In short, moving towards more individual instruction and evaluation means—or should mean—hiring more instructors. Which is exactly what most US universities have been moving away from. Facing both financial and political pressures, they have cut teaching positions, programs, and entire departments. One friend and colleague, a prominent, tenured scholar in our field, was recently laid off at age 59. Another was informed that she would have, simultaneously, a 14 percent pay cut and a 33 percent increase in her course load. New positions remain scarce, and many superb doctoral students, who would have easily secured tenure-track positions twenty years ago (when the job market was already poor), now fail to find them.
The last thing most universities want to do at present is to hire more instructors in the humanities and social sciences, even if doing so is what the ongoing radical shifts in the educational landscape caused by the rise of AI may demand. Instead, they are rushing to integrate AI into their operations in countless ways, funneling more and more of their precious funds to the same tech companies that are so deeply undercutting their principal mission.
You may already see, dear reader, where this whole absurd process could well end up. I can already imagine some bright, ambitious sub-dean somewhere proposing the idea. To defeat AI, why not introduce comprehensive oral examinations administered by… AI?
At that point, I quit.


As someone who has been working the problem of transactional attitudes towards school since before ChatGPT appeared I'm deeply sympathetic to these challenges. We know that students need to do the actual stuff or nothing is going to be learned.
But as you intuit, things like policing LLM use or oral exams or all in-person writing all run up against downsides that, really, are unacceptable. In my view, the only route towards a solution is to move away from the framework of "schooling" and toward a root-level examination of the experiences of "learning." Because I am old and have written and taught writing for decades, I "know" that the struggle of learning is the point, but students at elite universities especially have been working inside a system that privileges achievement and optimization. The hard part is that we can't force the struggle on students through simply being more punitive. They have to opt-in, but to do so they have to be helped to understand what the struggle entails, how it's meaningful, how to manage it, and perhaps most importantly, they have to be given experiences that they believe are worth doing - rather than outsourcing - and then we have to assess them in ways that genuinely value the struggle.

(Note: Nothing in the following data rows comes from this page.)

import Mathlib
import Literature.Analysis.FluidPDE.VectorCalculus
import Summits.NavierStokesRegularity.NavierStokesRegularity.Theorems.FilamentSkeletonRssMatchedKernelDivFreeTrace
import Summits.NavierStokesRegularity.NavierStokesRegularity.Theorems.FilamentSkeletonRssSelectionBoxRJRungSlipLaw

/-!
# `SkeletonJ1G` (stmt-NavierStokesRegularity-27849) · stub `stub_normalBlock` — the TRACE HALF of clause 12
# for the MATCHED kernel: `⟪A m, m⟫ + ⟪A n, n⟫ < 0` at every stagnation point, in the crux's own vocabulary

First instalment of the matched-kernel port of `SelectionBoxRJRung.clause12_of_skeleton` (p599125, `+1` kernel) toward the
registered stub `stub_normalBlock : NormalBlockMatched` of line `near_straight_newton` (skeleton of record
54b14921a1db6b91).  With `u`, `v` given by the DEFINING FORMULAS of `SkeletonJ1G` / `FlatJ1G` (matched kernel
`((‖y − Z k σ‖² + e^{−(1+γ_E−log 2)}·Aa k σ)^{3/2})⁻¹`), a skeleton datum satisfying — verbatim — clause 2 (`C²` unit-speed
filaments, `w` differentiable), clause 5 (linear escape), clause 7 (tangency on the ball `‖X‖ ≤ Rb√(Γ log Γ)`), clause 8
(waist `‖X(c)‖ ≤ Rw√Γ`), of clause 11 only `w(c) = 0` and `3/2 + δ ≤ w′(c)`, core areas DIFFERENTIABLE with a FLOOR
`Λ⁻¹ ≤ Aa` (the near-straight regime `NearStraightJ1G`; the reason for the reshape proposal 888398bc7a8b5bf0), and
`Γ ≥ exp((Rw/Rb)² + 1)` (so that the waist sits inside the tangency ball): for EVERY filament `j` and EVERY orthonormal
completion `(m, n)` of the tangent `X_j′(c_j)`,

  `⟪A m, m⟫ + ⟪A n, n⟫ < 0`,  `A = Dv(X_j(c_j))`           (`matched_normalBlock_trace_neg`).

WHY: `Dv` has basis-trace `3/2` (`MatchedKernel.matchedSkeletonField_trace_eq`: the matched-core Biot–Savart fields are
divergence-free, the frame part `½ id − α e₃×` has trace `3/2`), and the tangent is an exact eigenvector with eigenvalue
`w′(c) ≥ 3/2 + δ` (kernel-free `SelectionBoxRJRung.box_eigenvector_law`), so the normal block has trace `3/2 − w′(c) < 0`
(`SelectionBoxRJRung.normalBlock_trace_neg`).  The DETERMINANT half (rotation dominance of the own matched core,
`RungNormalBlock{Tools,Self,Det}` with `1 ↦ μ(σ)² ∈ [κ/Λ, 5κ·KA]`) is the remaining instalment.

Lane ns-filament-19175-p1 g11; `--supports stmt-NavierStokesRegularity-27849`.  HONEST FRAMING: bookkeeping about a
HYPOTHETICAL filament skeleton on the NEGATIVE side of a MODEL route; nothing here bears on Navier–Stokes regularity or
blow-up; neither the stub nor the crux is proved by this file.
-/

set_option linter.dupNamespace false

noncomputable section

namespace Summit.NavierStokesRegularity.NavierStokesRegularity.Theorems.SkeletonJ1GNormalBlock

open Set Function Filter MeasureTheory Real
open Literature.Analysis.FluidPDE
open Summit.NavierStokesRegularity.NavierStokesRegularity.Theorems.SelectionBoxRJRung
open Summit.NavierStokesRegularity.NavierStokesRegularity.Theorems.MatchedKernel
open scoped InnerProductSpace Topology

/-- **Trace half of clause 12, matched kernel.**  See the module docstring: for a skeleton datum satisfying clauses
2, 5, 7, 8 and `w_j(c_j) = 0`, `3/2 + δ ≤ w_j′(c_j)` of `SkeletonJ1G` (with `u`, `v` given by their defining formulas,
matched kernel), core areas differentiable with the floor `Λ⁻¹ ≤ Aa`, and `Γ ≥ exp((Rw/Rb)² + 1)`: every filament `j` and
every orthonormal completion `(m, n)` of `X_j′(c_j)` satisfy `⟪A m, m⟫ + ⟪A n, n⟫ < 0`, `A = Dv(X_j(c_j))`. [folklore] -/
theorem matched_normalBlock_trace_neg {N : ℕ} {Γ δ Λ Rw Rb cg : ℝ} (hδ : 0 < δ) (hΛ : 0 < Λ) (hRw : 0 < Rw)
    (hRb : 0 < Rb) (hcg : 0 < cg) (hΓ1 : Real.exp ((Rw / Rb) ^ 2 + 1) ≤ Γ)
    {γ : Fin N → ℝ} {α : ℝ} {X : Fin N → ℝ → EuclideanSpace ℝ (Fin 3)} {w : Fin N → ℝ → ℝ} {c : Fin N → ℝ}
    {Aa : Fin N → ℝ → ℝ}
    {u : (Fin N → ℝ → EuclideanSpace ℝ (Fin 3)) → EuclideanSpace ℝ (Fin 3) → EuclideanSpace ℝ (Fin 3)}
    {v : EuclideanSpace ℝ (Fin 3) → EuclideanSpace ℝ (Fin 3)}
    (hu : ∀ Z y, u Z y = ∑ k, (Γ * γ k / (4 * Real.pi)) • ∫ σ : ℝ,
      ((‖y - Z k σ‖ ^ 2 + Real.exp (-(1 + Real.eulerMascheroniConstant - Real.log 2)) * Aa k σ) ^ (3 / 2 : ℝ))⁻¹ •
        cross (deriv (Z k) σ) (y - Z k σ))
    (hv : ∀ y, v y = u X y + (1 / 2 : ℝ) • y - α • cross (EuclideanSpace.single 2 1) y)
    (hreg : ∀ j, ContDiff ℝ 2 (X j) ∧ Differentiable ℝ (w j) ∧ (∀ τ, ‖deriv (X j) τ‖ = 1))
    (hesc : ∀ j τ, cg * |τ - c j| ≤ Rw * Real.sqrt Γ + ‖X j τ‖)
    (htan : ∀ j τ, ‖X j τ‖ ≤ Rb * Real.sqrt (Γ * Real.log Γ) → v (X j τ) = w j τ • deriv (X j) τ)
    (hwaist : ∀ j, ‖X j (c j)‖ ≤ Rw * Real.sqrt Γ)
    (hstag : ∀ j, w j (c j) = 0 ∧ 3 / 2 + δ ≤ deriv (w j) (c j))
    (hA : ∀ j, Differentiable ℝ (Aa j) ∧ ∀ τ, Λ⁻¹ ≤ Aa j τ)
    (j : Fin N) {m n : EuclideanSpace ℝ (Fin 3)} (hon : Orthonormal ℝ ![deriv (X j) (c j), m, n]) :
    ⟪fderiv ℝ v (X j (c j)) m, m⟫_ℝ + ⟪fderiv ℝ v (X j (c j)) n, n⟫_ℝ < 0 := by
  have hΓ0 : 1 ≤ Γ := le_trans (Real.one_le_exp (by positivity)) hΓ1
  have hΓ : 0 < Γ := by linarith
  have hG : 0 < Real.sqrt Γ := Real.sqrt_pos.2 hΓ
  -- the matched core profiles and their common floor
  set κ : ℝ := Real.exp (-(1 + Real.eulerMascheroniConstant - Real.log 2)) with hκ
  have hκ0 : 0 < κ := Real.exp_pos _
  have hm₀ : 0 < κ * Λ⁻¹ := mul_pos hκ0 (inv_pos.2 hΛ)
  have hm : ∀ k σ, κ * Λ⁻¹ ≤ (fun k σ => κ * Aa k σ) k σ := fun k σ => by
    dsimp only; exact mul_le_mul_of_nonneg_left ((hA k).2 σ) hκ0.le
  have hmc : ∀ k, Continuous ((fun k σ => κ * Aa k σ) k) := fun k => by
    dsimp only; exact continuous_const.mul (hA k).1.continuous
  -- the frame velocity as an explicit function
  obtain ⟨coef, hcoef⟩ : ∃ coef : Fin N → ℝ, coef = fun k => Γ * γ k / (4 * Real.pi) := ⟨_, rfl⟩
  have hvfun : v = fun y : EuclideanSpace ℝ (Fin 3) =>
      (∑ k, coef k • ∫ σ : ℝ, ((‖y - X k σ‖ ^ 2 + (fun k σ => κ * Aa k σ) k σ) ^ (3 / 2 : ℝ))⁻¹ •
          cross (deriv (X k) σ) (y - X k σ))
        + (1 / 2 : ℝ) • y - α • cross (EuclideanSpace.single 2 1) y := by
    funext y; rw [hv y, hu X y, hcoef]
  -- hypotheses of the matched Biot–Savart toolkit for every filament
  have hX1 : ∀ k, ContDiff ℝ 1 (X k) := fun k => (hreg k).1.of_le (by norm_num)
  have hdX : ∀ k τ, ‖deriv (X k) τ‖ ≤ 1 := fun k τ => ((hreg k).2.2 τ).le
  have hgrow : ∀ k τ, cg * |τ| - (cg * |c k| + Rw * Real.sqrt Γ) ≤ ‖X k τ‖ := by
    intro k τ
    have h1 := hesc k τ
    have h2 : |τ| - |c k| ≤ |τ - c k| := abs_sub_abs_le_abs_sub τ (c k)
    nlinarith [hcg]
  -- trace `3/2` and differentiability of `v` at the stagnation point
  have htr : ∀ {ι : Type} [Fintype ι] (b : OrthonormalBasis ι ℝ (EuclideanSpace ℝ (Fin 3))),
      ∑ i, ⟪b i, fderiv ℝ v (X j (c j)) (b i)⟫_ℝ = 3 / 2 := by
    intro ι _ b
    have h := matchedSkeletonField_trace_eq (m := fun k σ => κ * Aa k σ) (coef := coef) (α := α)
      hm₀ hm hmc hcg hX1 hdX hgrow b (X j (c j))
    rw [hvfun]; exact h
  have hdiffv : DifferentiableAt ℝ v (X j (c j)) := by
    rw [hvfun]
    exact matchedSkeletonField_differentiableAt (m := fun k σ => κ * Aa k σ) (coef := coef) (α := α)
      hm₀ hm hmc hcg hX1 hdX hgrow (X j (c j))
  -- tangency holds on a neighbourhood of the stagnation point (waist inside the ball)
  obtain ⟨hXj, hwj, hunit⟩ := hreg j
  have hball : ∀ᶠ τ in 𝓝 (c j), v (X j τ) = w j τ • deriv (X j) τ := by
    have hlog : (Rw / Rb) ^ 2 < Real.log Γ := by
      have h := (Real.le_log_iff_exp_le hΓ).2 hΓ1
      linarith
    have hlt : Rw * Real.sqrt Γ < Rb * Real.sqrt (Γ * Real.log Γ) := by
      have h1 : Rw / Rb < Real.sqrt (Real.log Γ) := (Real.lt_sqrt (by positivity)).2 hlog
      have h2 : Rw < Rb * Real.sqrt (Real.log Γ) := by rwa [div_lt_iff₀' hRb] at h1
      calc Rw * Real.sqrt Γ < (Rb * Real.sqrt (Real.log Γ)) * Real.sqrt Γ := mul_lt_mul_of_pos_right h2 hG
        _ = Rb * Real.sqrt (Γ * Real.log Γ) := by rw [Real.sqrt_mul hΓ.le]; ring
    have hopen : IsOpen {τ : ℝ | ‖X j τ‖ < Rb * Real.sqrt (Γ * Real.log Γ)} :=
      isOpen_lt (hXj.continuous.norm) continuous_const
    have hmem : c j ∈ {τ : ℝ | ‖X j τ‖ < Rb * Real.sqrt (Γ * Real.log Γ)} := lt_of_le_of_lt (hwaist j) hlt
    exact Filter.eventually_of_mem (hopen.mem_nhds hmem) fun τ hτ => htan j τ (le_of_lt hτ)
  -- eigenvector law and the trace inequality
  have hAt : fderiv ℝ v (X j (c j)) (deriv (X j) (c j)) = deriv (w j) (c j) • deriv (X j) (c j) :=
    box_eigenvector_law hXj hwj (hstag j).1 hdiffv hball
  exact normalBlock_trace_neg (fderiv ℝ v (X j (c j))) hon hAt htr hδ (hstag j).2

end Summit.NavierStokesRegularity.NavierStokesRegularity.Theorems.SkeletonJ1GNormalBlock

I've done something like 60 talks and workshops exploring this challenge over the last 2+ years at institutions all across the country and up and down the latter of selectivity/prestige, and I can report that there is great progress to be made, but also, the challenge appears to be hardest at places like Princeton because of the way prestige and achievement drive the culture.
One of the best skills you develop in the humanities is the ability to write. Researching and writing longer papers was extremely valuable in my later career as a lawyer. Moreover, reading quality writing from others teaches you how to write better yourself.
I understand the need to stamp out cheating, but would hate to see all term papers eliminated.
University administrators need to place severe consequences on those who cheat. A few expulsions might send the right message.